Я легко и эффектно заставил бы эту дрянь замолчать, если бы не Дан Алешковский. Он метнулся наперерез и сбил меня в прыжке. Его челюсти клацнули возле моего горла. Откуда он тут взялся, он же не владеет мегаскоростью, – думал я с досадой, вынужденно замедляясь и разворачиваясь в воздухе.

Мой ответный бросок был гораздо точнее. Обливаясь кровью, Дан рухнул на мостовую и вышел из игры.

– Третий – лишний, – сказал я Лизе.

Я смотрел на ее красивые стройные лапы в черных чулочках. На белый воротничок и острый нос, который она так смешно морщит, когда показывает зубы.

Как жаль, что она обо всём догадалась, думал я. Мы были бы неплохой парочкой.

– И не мечтай, старый козел, – сказала она.

– Тебе-то какая разница, – попробовал я пошутить. – Ведь я – тот же Сергей. Так, на минуточку, твой первый парень…

Бесстыжая лиса даже глазом не моргнула.

– Ты привыкнешь, – заверил я. – Я буду ласковым и нежным. Обещаю даже стать добрее… ради тебя.

– А я – не обещаю. Ой, смотри, кто там?

Эта хитрюга резко взмахнула хвостом, и я помимо воли кинул взгляд в ту сторону. В этот самый миг надо мной зашумели широкие крылья, и острые когти впились прямо в мой загривок!

Я даже не успел испугаться. Просто опять взмыл в воздух, но уже против воли. Я несся… то есть, меня нес куда-то гигантский черный орел с золотым клювом.

Мне ничего не оставалось, как вяло махать в воздухе лапами. Это было унизительно. Правда, и зрители куда-то подевались. Петропавловская крепость под нами стремительно превращалась в свой собственный макет, зловредный золотой ангел на вершине шпиля промелькнул перед глазами и остался далеко внизу, и я только успел заметить, какой он на самом деле огромный. Он погрозил мне пальцем и скрылся из глаз.

Теперь мы летели над Петербургом, и вот на это действительно было страшно смотреть: целые кварталы горели открытым пламенем, а другие уже затопила река, хотя и они продолжали гореть – теперь к черному дыму добавились клубы горячего пара. Кажется, полыхал и Зимний дворец, где я не вполне удачно примерял царскую корону.

– Ты негодяй, Флориан Старкевич, – сказал на это император Петр (конечно, это он обернулся гигантским орлом). – Они бы справились, если бы не твои козни. Но скоро ты за все ответишь.
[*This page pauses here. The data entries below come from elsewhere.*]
open _root_.Matrix Finset Filter Topology HubbardWave0 PairHopRP FermionTorus LiebCutRP
open Literature.Probability.LatticeModels
open scoped Matrix.Norms.L2Operator ComplexConjugate ComplexOrder

/-! ### §1. A Gibbs state is a finite probability mixture of unit vectors -/

section General

variable {n : Type*} [Fintype n] [DecidableEq n]

omit [DecidableEq n] in
/-- A diagonal entry of `Vᴴ O V` is the expectation of `O` in the corresponding column of `V`. [folklore] -/
private theorem conjTranspose_mul_mul_apply_same (V O : Matrix n n ℂ) (a : n) :
    (Vᴴ * O * V) a a = star (fun i => V i a) ⬝ᵥ (O *ᵥ fun i => V i a) := by
  rw [Matrix.mul_assoc, Matrix.mul_apply]
  simp only [conjTranspose_apply, dotProduct, Pi.star_apply, mulVec, Matrix.mul_apply]

/-- **The Gibbs state of a Hermitian matrix is a finite probability mixture of unit vectors**: there are
weights `p_i ≥ 0`, `Σ_i p_i = 1`, and unit vectors `e_i` (an orthonormal eigenbasis, Boltzmann weights
`e^{-βE_i}/Z`) with `⟨O⟩_{β,H} = Σ_i p_i ⟨e_i, O e_i⟩` for EVERY matrix `O`.
[cite: BratteliRobinsonII1997, §5.3.1 (5.3.2)] [cite: Tasaki2020, App. A] -/
theorem _root_.Matrix.IsHermitian.exists_gibbsState_eq_mixture [Nonempty n] {H : Matrix n n ℂ}
    (hH : H.IsHermitian) (β : ℝ) :
    ∃ (m : ℕ) (p : Fin m → ℝ) (e : Fin m → n → ℂ), (∀ i, 0 ≤ p i) ∧ ∑ i, p i = 1 ∧
      (∀ i, star (e i) ⬝ᵥ e i = 1) ∧
      ∀ O : Matrix n n ℂ, gibbsState β H O = ∑ i, (p i : ℂ) * (star (e i) ⬝ᵥ (O *ᵥ e i)) := by
  classical
  let U : Matrix n n ℂ := (hH.eigenvectorUnitary : Matrix n n ℂ)
  let w : n → ℝ := fun a => Real.exp (-β * hH.eigenvalues a)
  have hw0 : ∀ a, 0 < w a := fun a => Real.exp_pos _
  have hZ0 : 0 < ∑ a, w a := Finset.sum_pos (fun a _ => hw0 a) Finset.univ_nonempty
  let eqv := Fintype.equivFin n
  have hstar : (star hH.eigenvectorUnitary : Matrix n n ℂ) = Uᴴ := Matrix.star_eq_conjTranspose _
  have hUU : Uᴴ * U = 1 := by
    have h := Unitary.coe_star_mul_self hH.eigenvectorUnitary
    rwa [hstar] at h
  refine ⟨Fintype.card n, fun i => w (eqv.symm i) / ∑ a, w a, fun i => fun k => U k (eqv.symm i),
    fun i => (div_pos (hw0 _) hZ0).le, ?_, fun i => ?_, fun O => ?_⟩
  · rw [← Finset.sum_div, eqv.symm.sum_comp (fun a => w a), div_self hZ0.ne']
  · have h2 := congrFun (congrFun hUU (eqv.symm i)) (eqv.symm i)
    rw [Matrix.one_apply_eq, Matrix.mul_apply] at h2
    rw [← h2]
    simp only [conjTranspose_apply, dotProduct, Pi.star_apply]
  · rw [gibbsState_apply, partitionFn_eq_sum_exp β hH, trace_gibbsWeight_mul_eq_sum hH β O, hstar,
      ← eqv.symm.sum_comp (fun a => (Real.exp (-β * hH.eigenvalues a) : ℂ) * (Uᴴ * O * U) a a), Finset.mul_sum]
    refine Finset.sum_congr rfl fun i _ => ?_
    rw [conjTranspose_mul_mul_apply_same]
    have hZc : (∑ a, (Real.exp (-β * hH.eigenvalues a) : ℂ)) = ((∑ a, w a : ℝ) : ℂ) := by
      rw [Complex.ofReal_sum]
    rw [hZc, Complex.ofReal_div, div_eq_mul_inv]
    ring

end General

namespace KomaPiFlux

attribute [local instance] LiebCutRP.decEqTorus

variable {d : ℕ}

open KT

/-! ### §2. Translation-averaged Gibbs expectations of local observables on the torus -/

/-- **The translation-averaged Gibbs expectation** of a local observable `A ∈ 𝔄_Λ` on the torus of side `L`
at inverse temperature `β` for the Hamiltonian `H`: `|Λ_L|⁻¹ Σ_v ⟨U_v⋆ Γ(A) U_v⟩_{β,H}`; junk value `0` when `Λ` does
not fit into the torus (as for `torusAvgExpectAt`). [cite: Koma2022, (2.10)] [cite: BratteliRobinsonI1987, §4.3.1] -/
def torusAvgGibbsExpectAt (L : ℕ) [NeZero L] (β : ℝ) (H : Matrix (Idx d L) (Idx d L) ℂ)
    (Λ : Finset (Site (d + 1))) (A : FermionOp Λ) : ℂ :=
  if h : Set.InjOn (Torus.proj (d := d + 1) L) ↑Λ then
    ((Fintype.card (TorusSite (d + 1) L) : ℂ))⁻¹ *
      ∑ v : TorusSite (d + 1) L, gibbsState β H (relabel (Orb.translate v).symm (fermionEmbed (PolySite.toTorusEmb L h) A))
  else 0

/-- **The translation-averaged Gibbs state is a finite probability mixture of translation-averaged vector
states**, uniformly in the observable: for Hermitian `H` there are weights `p_i ≥ 0`, `Σ p_i = 1` and unit vectors
`ψ_i` realising the Gibbs state (`⟨O⟩_{β,H} = Σ_i p_i ⟨ψ_i, Oψ_i⟩` for all `O`) with
`torusAvgGibbsExpectAt L β H Λ A = Σ_i p_i · torusAvgExpect L Λ A ψ_i` for ALL regions `Λ` and ALL `A ∈ 𝔄_Λ`.
[cite: BratteliRobinsonII1997, §5.3.1 (5.3.2)] [cite: BratteliRobinsonI1987, §4.3.1] -/
theorem exists_torusAvgGibbsExpectAt_eq_mixture (L : ℕ) [NeZero L] (β : ℝ) {H : Matrix (Idx d L) (Idx d L) ℂ}
    (hH : H.IsHermitian) :
    ∃ (m : ℕ) (p : Fin m → ℝ) (ψ : Fin m → Fock (Orb (FermionTorus (d + 1) L))), (∀ i, 0 ≤ p i) ∧ ∑ i, p i = 1 ∧
      (∀ i, star (ψ i) ⬝ᵥ ψ i = 1) ∧
      (∀ O : Matrix (Idx d L) (Idx d L) ℂ, gibbsState β H O = ∑ i, (p i : ℂ) * expect O (ψ i)) ∧
      ∀ (Λ : Finset (Site (d + 1))) (A : FermionOp Λ),
        torusAvgGibbsExpectAt L β H Λ A = ∑ i, (p i : ℂ) * torusAvgExpect L Λ A (ψ i) := by
  obtain ⟨m, p, e, hp0, hp1, he, havg⟩ := hH.exists_gibbsState_eq_mixture β
  refine ⟨m, p, e, hp0, hp1, he, fun O => havg O, fun Λ A => ?_⟩
  by_cases h : Set.InjOn (Torus.proj (d := d + 1) L) ↑Λ
  · rw [torusAvgGibbsExpectAt, dif_pos h]
    simp_rw [torusAvgExpect_eq, torusAvgExpectAt_of_injOn L h, havg, expect_fockRelabel_mulVec, Finset.mul_sum]
    rw [Finset.sum_comm]
    refine Finset.sum_congr rfl fun i _ => Finset.sum_congr rfl fun v _ => ?_
    rw [expect]
    ring
  · rw [torusAvgGibbsExpectAt, dif_neg h]
    simp_rw [torusAvgExpect_eq, torusAvgExpectAt_of_not_injOn L h, mul_zero, Finset.sum_const_zero]

/-- **The translation-averaged Gibbs expectation of the local order density is the order parameter per
site**: `torusAvgGibbsExpectAt L β H {x} Γ²_x = |Λ|⁻¹ ⟨Σ_yΓ²_y⟩_{β,H}` (Hermitian `H`).
[cite: Koma2022, (2.5), (2.10)] [cite: KomaTasaki1993, (2.9), (2.11)] -/
theorem torusAvgGibbsExpectAt_localGammaTwo (L : ℕ) [NeZero L] (β : ℝ) {H : Matrix (Idx d L) (Idx d L) ℂ}
    (hH : H.IsHermitian) (x : Site (d + 1)) :
    torusAvgGibbsExpectAt L β H {x} (localGammaTwo x) =
      ((Fintype.card (FermionTorus (d + 1) L) : ℂ))⁻¹ * gibbsState β H orderParameter := by
  obtain ⟨m, p, ψ, -, -, -, hO, havg⟩ := exists_torusAvgGibbsExpectAt_eq_mixture L β hH
  rw [havg, hO, Finset.mul_sum]
  refine Finset.sum_congr rfl fun i _ => ?_
  rw [torusAvgExpect_localGammaTwo]
  ring

/-- The real part: `Re torusAvgGibbsExpectAt L β H {x} Γ²_x = |Λ|⁻¹ Re⟨Σ_yΓ²_y⟩_{β,H}` — the KT93 magnetisation per
site `m_Λ(B)` of `KomaPiFlux.z2System` when `H = H_C(B)`. [cite: KomaTasaki1993, (2.9), (2.11)] -/
theorem re_torusAvgGibbsExpectAt_localGammaTwo (L : ℕ) [NeZero L] (β : ℝ) {H : Matrix (Idx d L) (Idx d L) ℂ}
    (hH : H.IsHermitian) (x : Site (d + 1)) :
    (torusAvgGibbsExpectAt L β H {x} (localGammaTwo x)).re =
      (Fintype.card (FermionTorus (d + 1) L) : ℝ)⁻¹ * (gibbsState β H orderParameter).re := by
  rw [torusAvgGibbsExpectAt_localGammaTwo L β hH, ← Complex.ofReal_natCast, ← Complex.ofReal_inv,
    Complex.re_ofReal_mul]

/-! ### §3. Sourced thermal limits, infinitesimal-field thermal states, and the engine -/

/-- **A sourced thermal limit at `(β, B)`**: an infinite-volume state `ω` for which there are even tori
`(ℤ/2k_jℤ)^{d+1}`, `k_j → ∞`, and on each a finite probability mixture of unit vectors REALISING the Gibbs state
`⟨⋯⟩_{β,B}` of `H_C(B) = hamiltonianC κ U g g' 0 B` (`⟨O⟩_{β,B} = Σ_i p_i⟨ψ_i, Oψ_i⟩` for all `O`; such mixtures
exist, `exists_torusAvgGibbsExpectAt_eq_mixture`), such that `ω` is the thermodynamic limit of the
translation-averaged mixtures (`IsTorusLimitOfMixture`) — i.e. of the translation-averaged Gibbs states
(`IsSourcedThermalLimit.of_tendsto`). [cite: KomaTasaki1993, (2.9)–(2.11)] [cite: Koma2022, (2.10), (2.14)]
[cite: BratteliRobinsonI1987, §4.3.1] -/
def IsSourcedThermalLimit (κ U g g' β B : ℝ) (ω : InfVolFermionState (d + 1)) : Prop :=
  ∃ (k : ℕ → ℕ) (m : ℕ → ℕ) (p : ∀ L, Fin (m L) → ℝ)
    (ψ : ∀ L, Fin (m L) → Fock (Orb (FermionTorus (d + 1) L))),
    Tendsto k atTop atTop ∧ (∀ L i, 0 ≤ p L i) ∧ (∀ j, ∑ i, p (2 * k j) i = 1) ∧
    (∀ j i, star (ψ (2 * k j) i) ⬝ᵥ ψ (2 * k j) i = 1) ∧
    (∀ j, ∀ [NeZero (2 * k j)], ∀ O : Matrix (Idx d (2 * k j)) (Idx d (2 * k j)) ℂ,
      gibbsState β (hamiltonianC κ U g g' (fun (_ _ : FermionTorus (d + 1) (2 * k j)) => (0 : ℝ)) B) O =
        ∑ i, (p (2 * k j) i : ℂ) * expect O (ψ (2 * k j) i)) ∧
    ω.IsTorusLimitOfMixture m p ψ (fun j => 2 * k j)

/-- **An infinitesimal-field thermal state at `β`** (KT93's order of limits for `m_s`, (2.11); the `T > 0` twin
of Koma's `ω_{0,g'}` (2.14)): a weak-⋆ limit (pointwise on every local algebra `𝔄_Λ`) of sourced thermal limits
`ω_n` at `(β, B_n)` with `B_n > 0`, `B_n → 0`. [cite: KomaTasaki1993, (2.11)] [cite: Koma2022, (2.14)] -/
def IsInfinitesimalFieldThermalState (κ U g g' β : ℝ) (ω : InfVolFermionState (d + 1)) : Prop :=
  ∃ (B : ℕ → ℝ) (ωB : ℕ → InfVolFermionState (d + 1)),
    (∀ n, 0 < B n) ∧ Tendsto B atTop (𝓝 0) ∧ (∀ n, IsSourcedThermalLimit κ U g g' β (B n) (ωB n)) ∧
    ∀ (Λ : Finset (Site (d + 1))) (A : FermionOp Λ), Tendsto (fun n => (ωB n).expect Λ A) atTop (𝓝 (ω.expect Λ A))

/-- Sourced thermal limits are translation invariant. [cite: BratteliRobinsonI1987, §4.3.1] -/
theorem IsSourcedThermalLimit.isTranslationInvariant {κ U g g' β B : ℝ} {ω : InfVolFermionState (d + 1)}
    (h : IsSourcedThermalLimit κ U g g' β B ω) : ω.IsTranslationInvariant := by
  obtain ⟨_, _, _, _, -, -, -, -, -, hω⟩ := h
  exact hω.isTranslationInvariant

/-- **The translation-averaged Gibbs expectations converge along a sourced thermal limit**: for every region
`Λ` and `A ∈ 𝔄_Λ`, `torusAvgGibbsExpectAt (2k_j) β H_C(B) Λ A → ω_Λ(A)`. [cite: BratteliRobinsonI1987, §4.3.1] -/
theorem IsSourcedThermalLimit.tendsto_torusAvgGibbsExpectAt {κ U g g' β B : ℝ} {ω : InfVolFermionState (d + 1)}
    (h : IsSourcedThermalLimit κ U g g' β B ω) :
    ∃ k : ℕ → ℕ, Tendsto k atTop atTop ∧ ∀ (Λ : Finset (Site (d + 1))) (A : FermionOp Λ),
      Tendsto (fun j => if hk : k j = 0 then (0 : ℂ) else
        haveI : NeZero (2 * k j) := ⟨by omega⟩
        torusAvgGibbsExpectAt (2 * k j) β
          (hamiltonianC κ U g g' (fun (_ _ : FermionTorus (d + 1) (2 * k j)) => (0 : ℝ)) B) Λ A)
        atTop (𝓝 (ω.expect Λ A)) := by
  obtain ⟨k, m, p, ψ, hk, hp0, hp1, hψ, hG, hω⟩ := h
  refine ⟨k, hk, fun Λ A => ?_⟩
  refine (hω Λ A).congr' ?_
  filter_upwards [hk.eventually_ge_atTop 1] with j hj
  have hkj : k j ≠ 0 := by omega
  rw [dif_neg hkj]
  haveI : NeZero (2 * k j) := ⟨by omega⟩
  have hH := hamiltonianC_isHermitian κ U g g' (fun (_ _ : FermionTorus (d + 1) (2 * k j)) => (0 : ℝ)) B
  obtain ⟨m', p', e', -, -, -, hO', havg'⟩ := exists_torusAvgGibbsExpectAt_eq_mixture (2 * k j) β hH
  -- both mixtures realise the same Gibbs state, hence the same translation averages
  rw [havg']
  by_cases hfit : Set.InjOn (Torus.proj (d := d + 1) (2 * k j)) ↑Λ
  · simp_rw [torusAvgExpect_eq, torusAvgExpectAt_of_injOn _ hfit, expect_fockRelabel_mulVec, Finset.mul_sum]
    rw [Finset.sum_comm]
    conv_rhs => rw [Finset.sum_comm]
    refine Finset.sum_congr rfl fun v _ => ?_
    have h1 := hO' (relabel (Orb.translate v).symm (fermionEmbed (PolySite.toTorusEmb (2 * k j) hfit) A))
    have h2 := hG j (relabel (Orb.translate v).symm (fermionEmbed (PolySite.toTorusEmb (2 * k j) hfit) A))
    simp_rw [← mul_assoc, mul_comm _ (((Fintype.card (TorusSite (d + 1) (2 * k j)) : ℂ))⁻¹), mul_assoc,
      ← Finset.mul_sum]
    rw [← h2, ← h1]
  · simp_rw [torusAvgExpect_eq, torusAvgExpectAt_of_not_injOn _ hfit, mul_zero, Finset.sum_const_zero]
И за мой город тоже.

– Куда ты меня тащишь? – спросил я.

– Туда, где тебя давно ждут.

Он прямо на лету нагнул свою орлиную башку и больно стукнул меня клювом. Поэтому дальнейший путь остался от меня скрытым. Я отключился и болтался, как тряпка, в темном и безвидном пространстве до той самой минуты, когда орел внезапно разжал когти, и я обрушился вниз.


* * *

Я сказал бы – обрушился на землю, но это неточно.

Строго говоря, здесь не было ни земли, ни неба. Только сплошной, всепроникающий свет. Не слишком яркий, а как раз такой, чтобы не щуриться, когда смотришь.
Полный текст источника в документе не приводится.